Along with sunshine and a bit of warmth, spring brings a lot of responsibility for those of us who love the garden! In zone 7 the first of March means an end to sitting in the chair thinking about how much we hate winter. (If you are in a colder zone [2-6] , you will need to do these things, but later in the year. I think it's 2-4 weeks later per zone. If you live in zone 8, you should have already started in February, and if you live in zones 9-10, you never stopped working in your garden and you grow different plants!)
Zone 7 is the pink zone. I'm in the light pink part - 7a - so I am 5-10 degrees on average cooler than dark pink - 7b.
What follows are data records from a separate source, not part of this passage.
/-
Copyright (c) 2026 the pub-hodgecm-mathlib formalisation cell (harness21).  Prover seat hodgecm-mathlib-K2E5-p17 (g5), Track B «K2-LIT» ∕ h413
(`stmt-HodgeConjecture-24833`), line `K2_E3_EllipticInputs`, road «GL₂-sc» (road owner K2E5-p17 (g5); dealer D66), brick (2E-a3): the `N = 2` twin of ★ (GL-6) part 2
`K2E3GL3BlockHenselCentralizer` (K2E3-p21 (g4)) — «HENSEL ⇒ SPLIT ⇒ UNBOUNDED CENTRALISER» for a near-upper-triangular `h ∈ GL₂(F)`.  2026-09-04.
-/
import Summits.HodgeConjecture.HodgeConjecture.Theorems.K2E3GL2SpectralIdempotentCentralizer   -- ★ (2E-a2) (this seat): idempotent ⇒ unbounded centraliser, spectral idempotent of a simple root
import Summits.HodgeConjecture.HodgeConjecture.Theorems.K2E3LocalFieldSquaresHensel              -- ★ (K2E5-p10 (g4)): `exists_sq_add_mul_eq` (Hensel for `y² + a y = c`)
import Summits.HodgeConjecture.HodgeConjecture.Theorems.K2E3SplitTorusTwistModuleBound           -- ★ (K2E3-p20 (g4)): `v_le_iff_normAbs_le` (the `Valued.v` ∕ `normAbs` dictionary)
import HarnessLib

/-!
# Crux `H413` — K2-LIT E3, road «GL₂-sc», brick (2E-a3): a near-upper-triangular `h ∈ GL₂(F)` whose diagonal entries are separated has a SIMPLE RATIONAL EIGENVALUE,
# hence (★ 2E-a2) an UNBOUNDED centraliser modulo the centre

Cell `hodgecm-mathlib`, Track B, line `K2_E3_EllipticInputs`, road «GL₂-sc» = Harish-Chandra's local integrability for supercuspidal `GL₂(F)` (letter (S-C′-GL₂sc), socket
`sig_K2E3GL2SupercuspidalCharLocInt`; road owner K2E5-p17 (g5), BRICK LIST v1.1 `K2/K2E5-p17/g5/BRICKLIST-GL2sc-v1.1.K2E5-p17-g5.md`).  The `N = 2` twin of ★ (GL-6) part 2
`K2E3GL3BlockHenselCentralizer` (K2E3-p21 (g4)): the contrapositive consumed by ★ (2F-a) `K2E3GL2ModCentre.exists_bound_of_isCompact_image` in the box-decay count (2E-a5).
THEOREMS ONLY; count-neutral helper (`--supports stmt-HodgeConjecture-24833 --as helper`); no `σ`, no measure.

THE MATHEMATICS.  For `g ∈ 𝔤𝔩₂(F)`: `χ_g(g₀₀ + y) = y² + (g₀₀ − g₁₁)·y − g₀₁g₁₀`.  If `|g₀₁ g₁₀| < |g₀₀ − g₁₁|²` (here from `|gᵢⱼ| ≤ q^M`, `|g₀₁| ≤ q^{M−d}`, `|g₀₀ − g₁₁| ≥ q^{−k}`,
`d ≥ 2M + 2k + 1`), Hensel for the quadratic `y² + a y = c` (★ `exists_sq_add_mul_eq`, every residue characteristic) gives `y` with `|y|·|a| = |c|`, so `λ₀ = g₀₀ + y` is a
root of `χ_g` with `χ_g′(λ₀) = a + 2y ≠ 0` (`|2y| ≤ |y| < |a|`): a SIMPLE RATIONAL EIGENVALUE (`exists_simple_root_of_upper_small`).  By ★ (2E-a2) the spectral idempotent of
`λ₀` lies in the centraliser of `h`, is `≠ 0, 1` (`h` is not scalar since `h₀₀ ≠ h₁₁`), and the pencil `ϖⁿ e + (1 − e)` makes the centraliser unbounded modulo scalars
(**`exists_centralizer_unbounded_of_upper_small`**).  At `N = 2` there is ONE shape only: the Cartan element `t_a = diag(ϖ^{−a}, 1)` shrinks the single upper entry.
[NeukirchANT1999, Ch. II §4 Lemma (4.6)]; [HarishChandra1970, Part VI §8 p. 60].
HONEST LABEL: HC_CM is proved only modulo the 7 printed citations (2 remaining named inputs: hLiu418 = stmt-HodgeConjecture-24832, h413 =
stmt-HodgeConjecture-24833) until rung 0 closes; elementary, closes no organ by itself.
-/

set_option autoImplicit false
set_option linter.dupNamespace false   -- `Summit.HodgeConjecture.HodgeConjecture.…` (D-0017 nested layout; lakefile exemption for Summits)

noncomputable section

open Polynomial
open scoped MatrixGroups WithZero Valued NNReal
open Literature.NumberTheory.Automorphic Literature.NumberTheory.GaloisRepresentations Literature.NumberTheory.GaloisRepresentations.IsNonarchimedeanLocalField
open Summit.HodgeConjecture.HodgeConjecture.Cruxes.H413.K2E3GL2SpectralIdempotentCentralizer

namespace Summit.HodgeConjecture.HodgeConjecture.Cruxes.H413.K2E3GL2HenselSplitCentralizer

variable {K : Type*} [Field K] [Valued K ℤᵐ⁰] [ValuativeRel K] [(Valued.v : Valuation K ℤᵐ⁰).Compatible] [IsNonarchimedeanLocalField K]

/-! ## §1  Hensel: a simple rational root of `χ_g` for upper-small, diagonal-separated `g ∈ 𝔤𝔩₂(F)` -/

/-- **HENSEL (upper entry small).**  `g ∈ 𝔤𝔩₂(F)` with entries `≤ q^M`, `|g₀₁| ≤ q^{M−d}`, `|g₀₀ − g₁₁| ≥ q^{−k}` and `d ≥ 2M + 2k + 1` ⟹ `χ_g` has a SIMPLE root `λ₀ ∈ F`
(`χ_g(g₀₀ + y) = y² + (g₀₀ − g₁₁) y − g₀₁ g₁₀` and Hensel for the quadratic `y² + a y = c`, `|c| < |a|²`). [cite: NeukirchANT1999, Ch. II §4 Lemma (4.6)]
[cite: HarishChandra1970, Part VI §8 p. 60] -/
theorem exists_simple_root_of_upper_small (g : Matrix (Fin 2) (Fin 2) K) {M k d : ℕ} (hd : 2 * M + 2 * k + 1 ≤ d)
    (hall : ∀ i j, Valued.v (g i j) ≤ WithZero.exp (M : ℤ))
    (h01 : Valued.v (g 0 1) ≤ WithZero.exp ((M : ℤ) - d))
    (hsep : WithZero.exp (-(k : ℤ)) ≤ Valued.v (g 0 0 - g 1 1)) :
    ∃ l₀ : K, g.charpoly.IsRoot l₀ ∧ g.charpoly.derivative.eval l₀ ≠ 0 := by
  set a : K := g 0 0 - g 1 1 with ha
  set c : K := g 0 1 * g 1 0 with hc
  -- `v c < v a ^ 2`
  have hva : WithZero.exp (-(k : ℤ)) ≤ Valued.v a := hsep
  have ha0 : a ≠ 0 := fun h0 => by
    rw [h0, map_zero] at hva
    exact absurd hva (not_le.2 WithZero.exp_pos)
  have hvc : Valued.v c < Valued.v (a ^ 2) := by
    rw [hc, map_mul, map_pow]
    calc Valued.v (g 0 1) * Valued.v (g 1 0) ≤ WithZero.exp ((M : ℤ) - d) * WithZero.exp (M : ℤ) := mul_le_mul' h01 (hall 1 0)
      _ = WithZero.exp (2 * (M : ℤ) - d) := by rw [← WithZero.exp_add]; ring_nf
      _ < WithZero.exp (-(k : ℤ) + -(k : ℤ)) := WithZero.exp_lt_exp.2 (by omega)
      _ = WithZero.exp (-(k : ℤ)) ^ 2 := by rw [sq, WithZero.exp_add]
      _ ≤ Valued.v a ^ 2 := pow_le_pow_left' hva 2
  have hnc : normAbs K c < normAbs K a ^ 2 := by
    rw [← map_pow]
    by_contra hle
    rw [not_lt, ← K2E3SplitTorusTwistModuleBound.v_le_iff_normAbs_le] at hle
    exact absurd hvc (not_lt.2 hle)
  -- Hensel for `y² + a y = c`
  obtain ⟨y, hy, hyn⟩ := K2E3LocalFieldSquaresHensel.exists_sq_add_mul_eq ha0 hnc
  -- `|y| < |a|`
  have hya : Valued.v y < Valued.v a := by
    have hna0 : 0 < normAbs K a := pos_iff_ne_zero.2 ((map_ne_zero (normAbs K)).2 ha0)
    have hlt : normAbs K y < normAbs K a := by
      by_contra hle
      rw [not_lt] at hle
      have : normAbs K a ^ 2 ≤ normAbs K c := by
        rw [← hyn, sq]
        exact mul_le_mul' hle le_rfl
      exact absurd hnc (not_lt.2 this)
    by_contra hle
    rw [not_lt, K2E3SplitTorusTwistModuleBound.v_le_iff_normAbs_le] at hle
    exact absurd hlt (not_lt.2 hle)
  refine ⟨g 0 0 + y, ?_, ?_⟩
  · -- `χ_g(g₀₀ + y) = y² + a y − c = 0`
    rw [Polynomial.IsRoot, Matrix.charpoly_fin_two]
    simp only [eval_add, eval_sub, eval_mul, eval_pow, eval_C, eval_X, Matrix.trace_fin_two, Matrix.det_fin_two]
    have h := hy
    rw [ha, hc] at h
    linear_combination h
  · -- `χ_g′(g₀₀ + y) = a + 2y ≠ 0` since `|2y| ≤ |y| < |a|`
    have h2 : Valued.v (2 : K) ≤ 1 := by
      rw [← one_add_one_eq_two]
      exact Valued.v.map_add_le (le_of_eq Valued.v.map_one) (le_of_eq Valued.v.map_one)
    have h2y : Valued.v (2 * y) < Valued.v a := by
      rw [map_mul]
      calc Valued.v (2 : K) * Valued.v y ≤ 1 * Valued.v y := mul_le_mul' h2 le_rfl
        _ = Valued.v y := one_mul _
        _ < Valued.v a := hya
    have hne : a + 2 * y ≠ 0 := fun h0 => by
      have hsum : Valued.v (a + 2 * y) = Valued.v a := Valued.v.map_add_eq_of_lt_left h2y
      rw [h0, map_zero] at hsum
      exact ha0 ((Valuation.zero_iff _).1 hsum.symm)
    have hderiv : g.charpoly.derivative.eval (g 0 0 + y) = a + 2 * y := by
      rw [Matrix.charpoly_fin_two, Matrix.trace_fin_two]
      simp
      rw [ha]; ring
    rw [hderiv]
    exact hne

/-! ## §2  The head: upper-small, diagonal-separated `h ∈ GL₂(F)` has an unbounded centraliser modulo the centre -/

/-- **(2E-a3) «HENSEL ⇒ UNBOUNDED CENTRALISER» for `GL₂`.**  For `h ∈ GL₂(F)` with entries `≤ q^M`, `|h₀₁| ≤ q^{M−d}`, `|h₀₀ − h₁₁| ≥ q^{−k}` and `d ≥ 2M + 2k + 1`, the
centraliser of `h` is unbounded modulo scalars: `∀ N, ∃ y ∈ Z(h), ∃ i j i′ j′, exp N < v(y_{ij})·v(y⁻¹_{i′j′})` — `h` has a simple rational eigenvalue (§1), hence a
non-trivial spectral idempotent in its centraliser (★ 2E-a2 `exists_idempotent_of_simple_root`; `h` is not scalar because `h₀₀ ≠ h₁₁`), hence the unbounded pencil
`ϖⁿ e + (1 − e)` (★ 2E-a2 `exists_centralizer_unbounded_of_idempotent`). [cite: HarishChandra1970, Part VI §8 p. 60] [cite: NeukirchANT1999, Ch. II §4 Lemma (4.6)] -/
theorem exists_centralizer_unbounded_of_upper_small {ϖ : K} (hϖ : Valued.v ϖ = WithZero.exp (-1 : ℤ)) {M k d : ℕ} (hd : 2 * M + 2 * k + 1 ≤ d)
    (h : GL (Fin 2) K) (hall : ∀ i j, Valued.v ((h : Matrix (Fin 2) (Fin 2) K) i j) ≤ WithZero.exp (M : ℤ))
    (h01 : Valued.v ((h : Matrix (Fin 2) (Fin 2) K) 0 1) ≤ WithZero.exp ((M : ℤ) - d))
    (hsep : WithZero.exp (-(k : ℤ)) ≤ Valued.v ((h : Matrix (Fin 2) (Fin 2) K) 0 0 - (h : Matrix (Fin 2) (Fin 2) K) 1 1)) :
    ∀ N : ℕ, ∃ y : GL (Fin 2) K, y * h = h * y ∧ ∃ i j i' j' : Fin 2,
      WithZero.exp (N : ℤ) < Valued.v ((y : Matrix (Fin 2) (Fin 2) K) i j) * Valued.v (((y⁻¹ : GL (Fin 2) K) : Matrix (Fin 2) (Fin 2) K) i' j') := by
  intro N
  obtain ⟨l₀, hroot, hsimple⟩ := exists_simple_root_of_upper_small (h : Matrix (Fin 2) (Fin 2) K) hd hall h01 hsep
  obtain ⟨e, he, hhe, he0, he1⟩ := exists_idempotent_of_simple_root (h : Matrix (Fin 2) (Fin 2) K) hroot hsimple
  refine exists_centralizer_unbounded_of_idempotent hϖ h he hhe he0 (fun h1 => ?_) N
  -- `e = 1 ⇒ h = λ₀·1 ⇒ h₀₀ = h₁₁`, contradicting the separation
  have hscal := he1 h1
  have hq : (h : Matrix (Fin 2) (Fin 2) K) 0 0 - (h : Matrix (Fin 2) (Fin 2) K) 1 1 = 0 := by
    rw [hscal]; simp [Matrix.algebraMap_matrix_apply]
  rw [hq, map_zero] at hsep
  exact absurd hsep (not_le.2 WithZero.exp_pos)

end Summit.HodgeConjecture.HodgeConjecture.Cruxes.H413.K2E3GL2HenselSplitCentralizer

end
The greens - zone 6 - are 10 -20 degrees cooler than the pinks, an so on. The other things one has to consider are type of soil and PH. Central Virginia is highly acid and has heavy clay soil. If you move to the coast of Virginia, where the soil is sandy and they have more ocean warming, you are in zone 8.

It's time to get moving and start doing! So, here's a short list of things you need to start working on this month:

  • Cut back the liriope. Doesn't matter what variety of Monkey Grass you have, it needs to be cut back. The easiest way is to drag out your lawn mover, set it at three inches and just mow the liriope. The goal is to cut off the old growth to allow the new growth to come up and not be all choked in last year's leaves. It will start growing by the middle of the month, so you need to do this soon. If you wait until later, you may end up with the new grown all being cut straight across the ends. Not a tragedy, but it will look a little hinky.

  • Finish your fall clean-up. You know you didn't finish! We got snow early and then rain, rain, rain, so everyone has more clean-up to do. I still need to cut back the dead growth from last summer on many perennials - some of the Shasta daisies, sedum, and asters for sure. And, some cleaning up in the xeri-garden.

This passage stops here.